Вот когда я понял, что я учусь не для оценки, не чтобы кому-то понравиться, а чтобы я сам знал что-то. Это «научиться учиться» продолжается со мной до сих пор».

Александр Кушнер:
«Всё это не стоит той детской контрольной»

Известному современному русскому поэту Александру Кушнеру исполнилось восемьдесят пять. До сих пор ночами ему снятся математика и школьные контрольные. По ощущениям поэта, самый страшный детский страх перед ответом у доски не сравнить ни с одним взрослым страхом в жизни.

Прошло немало лет до того, как сам Кушнер пришел в школьные стены  в качестве учителя, но прижиться в этой профессии так и не смог.  Наверное, привычно ставил себя на место ученика. Дети, как ни странно, ждут от взрослых авторитарности и мягких педагогов считают слабаками. Иначе они сами захватывают власть.

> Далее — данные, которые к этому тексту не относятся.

/-!
# Dual handles, XV: the model push in Kosinski's tube is a diffeomorphism near the attaching circle
(brick (PUSH-g) of the sub-goal T3b step (ii) "push the prefix sub-handlebody `X₁` off the cocore
neighbourhood `N` of the suffix handles" of stub `stub_steinRealisation` (NF6), line
`modp-braid-orbits` r11, crux `ConvexBisection.AcyclicBisectionExists`, item
stmt-SmoothPoincare4-10508; wave 3, lead c5, worker Z3)

Sequel of `…DualHandlePushTube.lean`: there `modelPush κ δ ∘ α = tubePush κ δ` near the attaching
circle `γ = {‖y_λ‖ = 1, y_μ = 0}`, with `tubePush κ δ y = (√(pushP κ (1-s) (‖y_μ‖²/κ²)/s) y_λ, (√δ/κ) y_μ)`
smooth on the open set `tubePushDom κ ∋ γ`.  Here we give its **explicit smooth inverse**

    tubePushInv κ δ x = ( √((1 - pullP κ P (Q/δ))/P) x_λ , (κ/√δ) x_μ ),   P = ‖x_λ‖², Q = ‖x_μ‖²,

smooth on the open set `tubePushInvDom κ δ` containing the circle `C = tubePush (γ)`, and prove that
**`tubePush κ δ : tubePushDom κ → tubePushInvDom κ δ` is a diffeomorphism of open subsets of `ℝ⁴`**
(`mapsTo_tubePush`, `mapsTo_tubePushInv`, `tubePushInv_tubePush`, `tubePush_tubePushInv`,
`contDiffOn_tubePushInv`).  Consequently the tube-supported global push `sh : X₁ → X₁` of T3b (ii)
is, in the tube chart around `γ`, the restriction of a diffeomorphism of open sets of `ℝ⁴` — smooth
with injective differential AT `γ` — and `jX₁' = Ξ ∘ tubePush` is an immersion there.
(`pullP` is smooth on the larger set `pullDomGe κ = {φ (1 + c) < 1} ⊋ pullDom κ`, which contains the
level `0 = pullP (pFun κ 0)` of `C`; `contDiffOn_pullP_ge`.)  Everything here is proved; no named facts.

## References
* J. Milnor, *Lectures on the h-cobordism theorem* (1965), §3 (dual handles). [MilnorHCobordism1965]
* A. A. Kosinski, *Differential Manifolds* (1993), VI §6, (6.1). [Kosinski1993]
-/

noncomputable section

-- the prescribed namespace `Summit.<P>.<Sub>.…` duplicates `SmoothPoincare4` (P = Sub)
set_option linter.dupNamespace false

open scoped Manifold ContDiff Topology

namespace Summit.SmoothPoincare4.SmoothPoincare4.Theorems.AcyclicBisectionExists.ModpBraidOrbits

open Set Function Metric
open Literature.Topology.FourManifolds Literature.Topology.FourManifolds.HandleAttachingMap

namespace PushModel

/-! ### §1 `pullP` on the larger domain `{φ (1 + c) < 1}` -/

section PullGe

variable {κ : ℝ}

/-- The natural domain of `pullP`: `φ(κ²/2 - P') (1 + c(q)) < 1`, i.e. `exp (1/(κ²/2 - P')) > 1 + c(q)`.
[folklore] -/
def pullDomGe (κ : ℝ) : Set (ℝ × ℝ) :=
  {z | expNegInvGlue (κ ^ 2 / 2 - z.1) * (1 + pushShift κ z.2) < 1}

/-- It is open. [folklore] -/
theorem isOpen_pullDomGe (hκ : 0 < κ) : IsOpen (pullDomGe κ) :=
  isOpen_lt (((expNegInvGlue.contDiff (n := 0)).continuous.comp (continuous_const.sub continuous_fst)).mul
    (continuous_const.add ((contDiff_pushShift hκ).continuous.comp continuous_snd))) continuous_const

/-- The exponential form of membership below `κ²/2`. [folklore] -/
theorem exp_lt_of_mem_pullDomGe {z : ℝ × ℝ} (hz : z ∈ pullDomGe κ) (hP : z.1 < κ ^ 2 / 2) :
    1 + pushShift κ z.2 < Real.exp (1 / (κ ^ 2 / 2 - z.1)) := by
  have hA : 0 < κ ^ 2 / 2 - z.1 := by linarith
  have hφ : expNegInvGlue (κ ^ 2 / 2 - z.1) = (Real.exp (1 / (κ ^ 2 / 2 - z.1)))⁻¹ := by
    rw [expNegInvGlue, if_neg (not_le.2 hA), ← Real.exp_neg, one_div]
  have h := hz
  rw [pullDomGe, mem_setOf_eq, hφ, inv_mul_lt_iff₀ (Real.exp_pos _), mul_one] at h
  exact h

/-- Membership from the exponential form. [folklore] -/
theorem mem_pullDomGe_of_exp_lt {z : ℝ × ℝ} (hP : z.1 < κ ^ 2 / 2)
    (h : 1 + pushShift κ z.2 < Real.exp (1 / (κ ^ 2 / 2 - z.1))) : z ∈ pullDomGe κ := by
  have hA : 0 < κ ^ 2 / 2 - z.1 := by linarith
  have hφ : expNegInvGlue (κ ^ 2 / 2 - z.1) = (Real.exp (1 / (κ ^ 2 / 2 - z.1)))⁻¹ := by
    rw [expNegInvGlue, if_neg (not_le.2 hA), ← Real.exp_neg, one_div]
  rw [pullDomGe, mem_setOf_eq, hφ, inv_mul_lt_iff₀ (Real.exp_pos _), mul_one]
  exact h

/-- Levels `P' ≥ κ²/2` belong to it. [folklore] -/
theorem mem_pullDomGe_of_ge {z : ℝ × ℝ} (hP : κ ^ 2 / 2 ≤ z.1) : z ∈ pullDomGe κ := by
  rw [pullDomGe, mem_setOf_eq, expNegInvGlue.zero_of_nonpos (by linarith), zero_mul]; exact one_pos

/-- Every pushed level belongs to it: `(pushP κ P q, q) ∈ pullDomGe κ`. [folklore] -/
theorem pushP_mem_pullDomGe (hκ : 0 < κ) (P q : ℝ) : (pushP κ P q, q) ∈ pullDomGe κ := by
  rcases lt_or_ge P (κ ^ 2 / 2) with h | h
  · have hm := pushP_mem hκ h (q := q)
    refine mem_pullDomGe_of_exp_lt hm.2 ?_
    have hE1 : 1 < Real.exp (1 / (κ ^ 2 / 2 - P)) := Real.one_lt_exp_iff.2 (by apply one_div_pos.2; linarith)
    have hP' : κ ^ 2 / 2 - pushP κ P q = 1 / Real.log (Real.exp (1 / (κ ^ 2 / 2 - P)) + pushShift κ q) := by
      rw [pushP_eq_of_lt hκ h]; ring
    show 1 + pushShift κ q < Real.exp (1 / (κ ^ 2 / 2 - pushP κ P q))
    rw [hP', one_div_one_div, Real.exp_log (by linarith [pushShift_nonneg hκ q])]
    linarith
  · exact mem_pullDomGe_of_ge (by rw [pushP_of_ge q h]; exact h)

/-- **`pullP κ` is smooth on `pullDomGe κ`.** [folklore] -/
theorem contDiffOn_pullP_ge (hκ : 0 < κ) : ContDiffOn ℝ ∞ (fun z : ℝ × ℝ => pullP κ z.1 z.2) (pullDomGe κ) := by
  unfold pullP
  have hA : ContDiff ℝ ∞ fun z : ℝ × ℝ => κ ^ 2 / 2 - z.1 := contDiff_const.sub contDiff_fst
  have hin : ContDiff ℝ ∞ fun z : ℝ × ℝ => 1 - pushShift κ z.2 * expNegInvGlue (κ ^ 2 / 2 - z.1) :=
    contDiff_const.sub (((contDiff_pushShift hκ).comp contDiff_snd).mul (expNegInvGlue.contDiff.comp hA))
  have key : ∀ z ∈ pullDomGe κ, expNegInvGlue (κ ^ 2 / 2 - z.1) <
      1 - pushShift κ z.2 * expNegInvGlue (κ ^ 2 / 2 - z.1) := fun z hz => by
    have h := hz
    rw [pullDomGe, mem_setOf_eq] at h
    nlinarith [expNegInvGlue.nonneg (κ ^ 2 / 2 - z.1), pushShift_nonneg hκ z.2]
  have hin0 : ∀ z ∈ pullDomGe κ, 0 < 1 - pushShift κ z.2 * expNegInvGlue (κ ^ 2 / 2 - z.1) := fun z hz =>
    lt_of_le_of_lt (expNegInvGlue.nonneg _) (key z hz)
  have hlog : ContDiffOn ℝ ∞ (fun z : ℝ × ℝ => Real.log (1 - pushShift κ z.2 * expNegInvGlue (κ ^ 2 / 2 - z.1)))
      (pullDomGe κ) := hin.contDiffOn.log fun z hz => (hin0 z hz).ne'
  have hden0 : ∀ z ∈ pullDomGe κ, 0 < 1 + (κ ^ 2 / 2 - z.1) *
      Real.log (1 - pushShift κ z.2 * expNegInvGlue (κ ^ 2 / 2 - z.1)) := fun z hz => by
    rcases le_or_gt (κ ^ 2 / 2 - z.1) 0 with h | h
    · rw [expNegInvGlue.zero_of_nonpos h, mul_zero, sub_zero, Real.log_one, mul_zero, add_zero]
      exact one_pos
    · have hφ : expNegInvGlue (κ ^ 2 / 2 - z.1) = Real.exp (-(κ ^ 2 / 2 - z.1)⁻¹) := by
        rw [expNegInvGlue, if_neg (not_le.2 h)]
      have hlt : -(κ ^ 2 / 2 - z.1)⁻¹ < Real.log (1 - pushShift κ z.2 * expNegInvGlue (κ ^ 2 / 2 - z.1)) :=
        (Real.lt_log_iff_exp_lt (hin0 z hz)).2 (by rw [← hφ]; exact key z hz)
      have := mul_lt_mul_of_pos_left hlt h
      rw [mul_neg, mul_inv_cancel₀ h.ne'] at this
      linarith
  exact contDiffOn_const.sub (hA.contDiffOn.div (contDiffOn_const.add (hA.contDiffOn.mul hlog))
    fun z hz => (hden0 z hz).ne')

end PullGe

/-! ### §2 The inverse of the push in the tube -/

section TubeInv

variable {κ δ : ℝ}

/-- **The inverse in tube coordinates** `( √((1 - pullP κ P (Q/δ))/P) x_λ , (κ/√δ) x_μ )`. [folklore] -/
def tubePushInv (κ δ : ℝ) (x : EuclideanSpace ℝ (Fin 4)) : EuclideanSpace ℝ (Fin 4) :=
  torusScale (Real.sqrt ((1 - pullP κ (sOf x) (muN x / δ)) / sOf x)) (κ / Real.sqrt δ) x

/-- Its domain `{(P, Q/δ) ∈ pullDomGe, pullP κ P (Q/δ) < 1, 0 < P}`. [folklore] -/
def tubePushInvDom (κ δ : ℝ) : Set (EuclideanSpace ℝ (Fin 4)) :=
  {x | (sOf x, muN x / δ) ∈ pullDomGe κ ∧ pullP κ (sOf x) (muN x / δ) < 1 ∧ 0 < sOf x}

/-- The domain is open. [folklore] -/
theorem isOpen_tubePushInvDom (hκ : 0 < κ) (δ : ℝ) : IsOpen (tubePushInvDom κ δ) := by
  have hpq : Continuous fun x : EuclideanSpace ℝ (Fin 4) => (sOf x, muN x / δ) :=
    contDiff_sOf.continuous.prodMk (contDiff_muN.div_const δ).continuous
  have h1 : IsOpen {x : EuclideanSpace ℝ (Fin 4) | (sOf x, muN x / δ) ∈ pullDomGe κ} :=
    (isOpen_pullDomGe hκ).preimage hpq
  have h2 : ContinuousOn (fun x : EuclideanSpace ℝ (Fin 4) => pullP κ (sOf x) (muN x / δ))
      {x | (sOf x, muN x / δ) ∈ pullDomGe κ} :=
    (contDiffOn_pullP_ge hκ).continuousOn.comp hpq.continuousOn fun x hx => hx
  have h12 : IsOpen {x : EuclideanSpace ℝ (Fin 4) | (sOf x, muN x / δ) ∈ pullDomGe κ ∧
      pullP κ (sOf x) (muN x / δ) < 1} := by
    exact h2.isOpen_inter_preimage h1 isOpen_Iio (t := Iio 1)
  rw [show tubePushInvDom κ δ = {x | (sOf x, muN x / δ) ∈ pullDomGe κ ∧ pullP κ (sOf x) (muN x / δ) < 1} ∩
      {x | 0 < sOf x} by ext x; simp only [tubePushInvDom, mem_setOf_eq, mem_inter_iff, and_assoc]]
  exact h12.inter (isOpen_lt continuous_const contDiff_sOf.continuous)

/-- **The circle `C = {x_μ = 0, ‖x_λ‖² = pFun κ 0}` (the image of `γ`) lies in the domain.**
[folklore] -/
theorem circle_subset_tubePushInvDom (hκ : 0 < κ) :
    {x : EuclideanSpace ℝ (Fin 4) | muPart x = 0 ∧ sOf x = pFun κ 0} ⊆ tubePushInvDom κ δ := by
  rintro x ⟨h1, h2⟩
  have hm : muN x = 0 := by rw [muN, h1, norm_zero]; ring
  have hb := pushP_base hκ 0
  rw [mul_zero] at hb
  simp only [tubePushInvDom, mem_setOf_eq, hm, zero_div, h2, ← hb]
  exact ⟨pushP_mem_pullDomGe hκ 0 0, by rw [pullP_pushP hκ]; exact one_pos,
    by rw [hb]; exact pFun_pos hκ le_rfl⟩

/-- **`tubePushInv κ δ` is smooth on `tubePushInvDom κ δ`.** [folklore] -/
theorem contDiffOn_tubePushInv (hκ : 0 < κ) (δ : ℝ) : ContDiffOn ℝ ∞ (tubePushInv κ δ) (tubePushInvDom κ δ) := by
  have hpq : ContDiff ℝ ∞ fun x : EuclideanSpace ℝ (Fin 4) => (sOf x, muN x / δ) :=
    contDiff_sOf.prodMk (contDiff_muN.div_const δ)
  have hpull : ContDiffOn ℝ ∞ (fun x => pullP κ (sOf x) (muN x / δ)) (tubePushInvDom κ δ) :=
    (contDiffOn_pullP_ge hκ).comp hpq.contDiffOn fun x hx => hx.1
  refine contDiffOn_torusScale (ContDiffOn.sqrt ?_ fun x hx => ?_) contDiffOn_const
  · exact (contDiffOn_const.sub hpull).div contDiff_sOf.contDiffOn fun x hx => hx.2.2.ne'
  · exact (div_pos (by linarith [hx.2.1]) hx.2.2).ne'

Может быть, поэтому страх и власть рифмуются в нашей жизни со школьной скамьи.

Воспоминаниям о пережитом в школе в ожидании контрольной Александр Кушнер посвятил такое стихотворение без названия:

***

Контрольные. Мрак за окном фиолетов,
Не хуже чернил. И на два варианта
Поделенный класс. И не знаешь ответов.
Ни мужества нету еще, ни таланта.

Ни взрослой усмешки, ни опыта жизни.
Учебник достать – пристыдят и отнимут.
Бывал ли кто-либо в огромной отчизне,
Как маленький школьник, так грозно покинут!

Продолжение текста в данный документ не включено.